== Instructions for the task ==
Start at the line with "open Summit.KontsevichZagierPeriods.Zeta5Search.ClusterValuation" in the records below, stop at the line with "b p ≤ 8 := by", and return every line in that span exactly, the two end lines included.

★ ★ ★ ★ ★

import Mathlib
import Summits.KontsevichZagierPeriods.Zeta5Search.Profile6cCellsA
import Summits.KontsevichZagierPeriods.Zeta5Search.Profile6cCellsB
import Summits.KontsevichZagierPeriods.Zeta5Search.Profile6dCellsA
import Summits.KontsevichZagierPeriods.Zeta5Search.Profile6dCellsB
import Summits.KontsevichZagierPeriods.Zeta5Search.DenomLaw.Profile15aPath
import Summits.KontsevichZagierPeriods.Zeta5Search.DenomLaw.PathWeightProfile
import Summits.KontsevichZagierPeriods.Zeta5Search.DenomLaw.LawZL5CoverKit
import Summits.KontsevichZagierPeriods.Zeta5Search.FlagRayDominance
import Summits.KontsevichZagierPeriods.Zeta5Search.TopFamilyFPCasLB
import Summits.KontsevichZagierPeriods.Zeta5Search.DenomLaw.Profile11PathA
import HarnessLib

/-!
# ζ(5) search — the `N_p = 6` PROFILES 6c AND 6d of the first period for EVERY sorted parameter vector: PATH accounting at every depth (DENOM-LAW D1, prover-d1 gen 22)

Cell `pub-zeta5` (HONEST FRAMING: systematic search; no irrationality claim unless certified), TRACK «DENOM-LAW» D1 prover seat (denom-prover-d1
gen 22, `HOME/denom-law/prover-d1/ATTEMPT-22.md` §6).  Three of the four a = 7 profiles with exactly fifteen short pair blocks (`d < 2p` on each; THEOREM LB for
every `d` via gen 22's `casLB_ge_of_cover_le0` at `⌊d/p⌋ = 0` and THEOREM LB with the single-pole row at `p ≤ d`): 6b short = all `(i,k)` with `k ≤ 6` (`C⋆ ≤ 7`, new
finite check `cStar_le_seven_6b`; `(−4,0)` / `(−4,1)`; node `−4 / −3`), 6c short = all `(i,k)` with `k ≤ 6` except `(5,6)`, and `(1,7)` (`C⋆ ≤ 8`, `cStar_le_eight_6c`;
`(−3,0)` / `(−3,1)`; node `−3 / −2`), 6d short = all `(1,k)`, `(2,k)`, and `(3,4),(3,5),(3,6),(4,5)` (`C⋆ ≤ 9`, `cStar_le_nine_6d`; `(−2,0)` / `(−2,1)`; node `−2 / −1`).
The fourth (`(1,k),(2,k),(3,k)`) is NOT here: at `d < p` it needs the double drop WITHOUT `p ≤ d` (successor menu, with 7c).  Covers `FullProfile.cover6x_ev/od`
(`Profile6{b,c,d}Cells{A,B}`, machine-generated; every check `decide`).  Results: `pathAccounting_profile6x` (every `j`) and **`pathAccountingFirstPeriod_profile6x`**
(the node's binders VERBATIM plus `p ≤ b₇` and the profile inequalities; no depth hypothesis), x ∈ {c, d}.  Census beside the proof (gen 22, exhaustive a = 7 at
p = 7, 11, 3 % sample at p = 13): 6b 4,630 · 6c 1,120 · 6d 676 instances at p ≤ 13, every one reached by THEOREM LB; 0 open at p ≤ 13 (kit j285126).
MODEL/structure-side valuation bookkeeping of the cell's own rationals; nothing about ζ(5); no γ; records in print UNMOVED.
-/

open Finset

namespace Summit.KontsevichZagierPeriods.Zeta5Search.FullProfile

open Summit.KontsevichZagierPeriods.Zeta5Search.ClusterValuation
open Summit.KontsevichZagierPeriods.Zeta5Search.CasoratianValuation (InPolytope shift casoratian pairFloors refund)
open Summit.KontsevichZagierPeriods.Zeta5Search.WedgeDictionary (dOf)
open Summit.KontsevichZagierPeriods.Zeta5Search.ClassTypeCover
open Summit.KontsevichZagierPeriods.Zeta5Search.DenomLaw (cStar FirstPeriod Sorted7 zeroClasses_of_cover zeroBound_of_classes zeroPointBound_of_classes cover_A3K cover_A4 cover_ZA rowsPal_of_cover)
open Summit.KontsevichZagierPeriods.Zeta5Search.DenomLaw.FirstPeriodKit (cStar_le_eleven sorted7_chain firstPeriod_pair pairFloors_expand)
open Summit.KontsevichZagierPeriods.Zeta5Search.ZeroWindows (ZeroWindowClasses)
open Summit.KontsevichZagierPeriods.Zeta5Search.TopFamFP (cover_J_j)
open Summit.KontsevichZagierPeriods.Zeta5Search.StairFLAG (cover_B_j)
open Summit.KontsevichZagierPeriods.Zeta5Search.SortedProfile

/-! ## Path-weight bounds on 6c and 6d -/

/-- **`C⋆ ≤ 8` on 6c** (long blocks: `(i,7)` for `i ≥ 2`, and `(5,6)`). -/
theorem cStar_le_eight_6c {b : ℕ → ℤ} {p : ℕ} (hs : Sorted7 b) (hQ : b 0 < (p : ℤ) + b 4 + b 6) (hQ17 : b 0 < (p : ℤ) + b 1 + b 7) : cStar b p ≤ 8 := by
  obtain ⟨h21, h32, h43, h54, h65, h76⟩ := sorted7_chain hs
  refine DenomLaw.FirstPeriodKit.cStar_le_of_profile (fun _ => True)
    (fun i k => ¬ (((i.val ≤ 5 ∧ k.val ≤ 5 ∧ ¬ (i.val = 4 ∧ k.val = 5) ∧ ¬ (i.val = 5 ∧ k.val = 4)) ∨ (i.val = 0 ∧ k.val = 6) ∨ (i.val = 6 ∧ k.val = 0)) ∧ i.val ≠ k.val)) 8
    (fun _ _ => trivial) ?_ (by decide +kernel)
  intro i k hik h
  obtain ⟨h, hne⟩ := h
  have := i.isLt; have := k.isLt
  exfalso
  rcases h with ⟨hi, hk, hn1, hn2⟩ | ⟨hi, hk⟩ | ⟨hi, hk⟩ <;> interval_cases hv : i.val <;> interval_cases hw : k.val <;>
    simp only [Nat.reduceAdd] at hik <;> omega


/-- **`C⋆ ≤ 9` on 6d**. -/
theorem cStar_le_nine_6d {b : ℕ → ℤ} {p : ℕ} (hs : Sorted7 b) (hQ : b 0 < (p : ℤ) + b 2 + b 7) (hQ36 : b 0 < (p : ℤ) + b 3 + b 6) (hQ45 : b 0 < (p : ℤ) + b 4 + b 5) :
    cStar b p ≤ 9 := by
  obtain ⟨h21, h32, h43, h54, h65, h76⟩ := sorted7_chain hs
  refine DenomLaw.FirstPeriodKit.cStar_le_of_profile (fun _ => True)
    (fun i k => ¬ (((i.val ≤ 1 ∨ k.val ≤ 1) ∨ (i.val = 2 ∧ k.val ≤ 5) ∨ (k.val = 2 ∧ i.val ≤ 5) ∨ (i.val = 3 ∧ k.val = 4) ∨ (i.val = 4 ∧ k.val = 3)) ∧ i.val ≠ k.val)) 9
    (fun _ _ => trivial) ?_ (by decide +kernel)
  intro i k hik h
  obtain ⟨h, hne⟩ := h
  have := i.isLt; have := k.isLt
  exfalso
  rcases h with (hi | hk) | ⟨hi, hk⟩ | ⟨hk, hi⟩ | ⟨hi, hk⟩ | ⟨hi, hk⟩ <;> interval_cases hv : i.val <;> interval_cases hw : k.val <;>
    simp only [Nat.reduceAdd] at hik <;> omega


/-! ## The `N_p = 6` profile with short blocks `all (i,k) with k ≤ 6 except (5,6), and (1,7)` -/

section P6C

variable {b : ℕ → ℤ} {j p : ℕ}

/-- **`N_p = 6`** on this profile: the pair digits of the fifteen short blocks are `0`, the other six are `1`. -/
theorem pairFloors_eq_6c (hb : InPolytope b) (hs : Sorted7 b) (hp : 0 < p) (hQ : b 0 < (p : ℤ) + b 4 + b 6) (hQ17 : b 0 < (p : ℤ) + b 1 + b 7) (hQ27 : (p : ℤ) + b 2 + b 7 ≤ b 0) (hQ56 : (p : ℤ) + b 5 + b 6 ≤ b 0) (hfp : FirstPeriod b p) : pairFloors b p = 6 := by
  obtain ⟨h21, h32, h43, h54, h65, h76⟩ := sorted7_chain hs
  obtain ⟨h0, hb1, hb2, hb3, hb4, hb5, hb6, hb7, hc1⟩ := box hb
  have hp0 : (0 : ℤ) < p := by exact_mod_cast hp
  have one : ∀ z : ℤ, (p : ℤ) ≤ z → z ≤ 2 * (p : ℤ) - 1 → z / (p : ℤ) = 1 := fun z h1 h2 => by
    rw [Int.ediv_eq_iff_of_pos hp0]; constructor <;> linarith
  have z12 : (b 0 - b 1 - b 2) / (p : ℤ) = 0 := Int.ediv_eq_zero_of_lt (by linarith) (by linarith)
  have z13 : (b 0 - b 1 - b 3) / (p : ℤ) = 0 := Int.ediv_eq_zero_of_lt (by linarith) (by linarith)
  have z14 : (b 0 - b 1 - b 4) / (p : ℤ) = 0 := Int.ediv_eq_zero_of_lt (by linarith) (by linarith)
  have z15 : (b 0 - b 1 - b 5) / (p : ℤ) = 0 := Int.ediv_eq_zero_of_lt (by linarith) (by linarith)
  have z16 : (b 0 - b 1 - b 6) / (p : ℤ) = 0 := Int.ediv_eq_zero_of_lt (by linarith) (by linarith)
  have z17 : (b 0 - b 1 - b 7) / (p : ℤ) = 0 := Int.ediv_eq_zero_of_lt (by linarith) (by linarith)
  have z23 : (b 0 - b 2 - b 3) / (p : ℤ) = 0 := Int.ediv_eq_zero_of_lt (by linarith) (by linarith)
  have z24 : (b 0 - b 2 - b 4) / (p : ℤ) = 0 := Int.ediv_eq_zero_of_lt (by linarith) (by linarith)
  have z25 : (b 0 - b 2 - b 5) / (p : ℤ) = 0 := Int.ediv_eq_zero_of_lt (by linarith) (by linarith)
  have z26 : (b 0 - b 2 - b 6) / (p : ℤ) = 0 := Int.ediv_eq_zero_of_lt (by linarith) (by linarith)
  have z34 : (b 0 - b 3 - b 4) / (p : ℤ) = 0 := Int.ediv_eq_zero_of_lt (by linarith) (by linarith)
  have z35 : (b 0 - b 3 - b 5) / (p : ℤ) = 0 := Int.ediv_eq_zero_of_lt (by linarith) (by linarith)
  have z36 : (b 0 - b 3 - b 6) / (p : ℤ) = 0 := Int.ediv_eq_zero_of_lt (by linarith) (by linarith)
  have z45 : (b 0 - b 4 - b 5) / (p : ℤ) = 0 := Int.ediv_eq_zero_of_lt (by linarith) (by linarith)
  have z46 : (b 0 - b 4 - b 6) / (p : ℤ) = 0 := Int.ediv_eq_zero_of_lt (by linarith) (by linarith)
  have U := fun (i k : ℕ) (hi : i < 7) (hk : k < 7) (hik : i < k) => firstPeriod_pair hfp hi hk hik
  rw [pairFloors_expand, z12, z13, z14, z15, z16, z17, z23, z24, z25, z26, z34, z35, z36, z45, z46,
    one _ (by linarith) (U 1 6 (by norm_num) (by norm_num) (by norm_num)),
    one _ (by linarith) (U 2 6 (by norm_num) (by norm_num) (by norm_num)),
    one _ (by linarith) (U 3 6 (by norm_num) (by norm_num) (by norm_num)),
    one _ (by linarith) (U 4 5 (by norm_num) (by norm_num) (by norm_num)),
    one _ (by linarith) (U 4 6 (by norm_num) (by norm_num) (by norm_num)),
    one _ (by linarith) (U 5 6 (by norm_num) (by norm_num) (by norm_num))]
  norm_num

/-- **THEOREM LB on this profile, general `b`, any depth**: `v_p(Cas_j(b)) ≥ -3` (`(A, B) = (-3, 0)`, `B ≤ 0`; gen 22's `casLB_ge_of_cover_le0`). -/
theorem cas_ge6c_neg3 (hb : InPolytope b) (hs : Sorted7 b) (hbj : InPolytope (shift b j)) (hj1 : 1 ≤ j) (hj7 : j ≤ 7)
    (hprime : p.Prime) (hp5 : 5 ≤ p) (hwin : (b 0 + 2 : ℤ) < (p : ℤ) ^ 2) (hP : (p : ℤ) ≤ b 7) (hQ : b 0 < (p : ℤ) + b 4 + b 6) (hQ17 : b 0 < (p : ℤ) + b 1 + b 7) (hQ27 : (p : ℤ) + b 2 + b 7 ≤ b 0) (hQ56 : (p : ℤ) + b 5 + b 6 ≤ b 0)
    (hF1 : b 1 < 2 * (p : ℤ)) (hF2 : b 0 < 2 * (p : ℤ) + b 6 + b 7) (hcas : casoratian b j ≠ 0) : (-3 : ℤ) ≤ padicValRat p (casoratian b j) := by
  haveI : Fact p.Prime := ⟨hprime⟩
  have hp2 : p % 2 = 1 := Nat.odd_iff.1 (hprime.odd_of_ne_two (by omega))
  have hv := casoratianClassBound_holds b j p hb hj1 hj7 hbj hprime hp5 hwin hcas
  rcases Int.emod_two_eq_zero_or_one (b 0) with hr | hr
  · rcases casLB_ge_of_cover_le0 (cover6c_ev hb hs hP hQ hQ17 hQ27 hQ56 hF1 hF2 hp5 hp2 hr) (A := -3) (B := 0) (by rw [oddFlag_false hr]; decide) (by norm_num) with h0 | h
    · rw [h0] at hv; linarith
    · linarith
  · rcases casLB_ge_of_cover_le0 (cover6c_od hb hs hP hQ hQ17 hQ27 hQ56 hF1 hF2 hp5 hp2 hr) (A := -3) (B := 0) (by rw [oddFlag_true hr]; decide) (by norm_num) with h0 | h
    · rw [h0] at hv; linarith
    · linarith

★ ★ ★ ★ ★

== Expected output ==
open Summit.KontsevichZagierPeriods.Zeta5Search.ClusterValuation
open Summit.KontsevichZagierPeriods.Zeta5Search.CasoratianValuation (InPolytope shift casoratian pairFloors refund)
open Summit.KontsevichZagierPeriods.Zeta5Search.WedgeDictionary (dOf)
open Summit.KontsevichZagierPeriods.Zeta5Search.ClassTypeCover
open Summit.KontsevichZagierPeriods.Zeta5Search.DenomLaw (cStar FirstPeriod Sorted7 zeroClasses_of_cover zeroBound_of_classes zeroPointBound_of_classes cover_A3K cover_A4 cover_ZA rowsPal_of_cover)
open Summit.KontsevichZagierPeriods.Zeta5Search.DenomLaw.FirstPeriodKit (cStar_le_eleven sorted7_chain firstPeriod_pair pairFloors_expand)
open Summit.KontsevichZagierPeriods.Zeta5Search.ZeroWindows (ZeroWindowClasses)
open Summit.KontsevichZagierPeriods.Zeta5Search.TopFamFP (cover_J_j)
open Summit.KontsevichZagierPeriods.Zeta5Search.StairFLAG (cover_B_j)
open Summit.KontsevichZagierPeriods.Zeta5Search.SortedProfile

/-! ## Path-weight bounds on 6c and 6d -/

/-- **`C⋆ ≤ 8` on 6c** (long blocks: `(i,7)` for `i ≥ 2`, and `(5,6)`). -/
theorem cStar_le_eight_6c {b : ℕ → ℤ} {p : ℕ} (hs : Sorted7 b) (hQ : b 0 < (p : ℤ) + b 4 + b 6) (hQ17 : b 0 < (p : ℤ) + b 1 + b 7) : cStar b p ≤ 8 := by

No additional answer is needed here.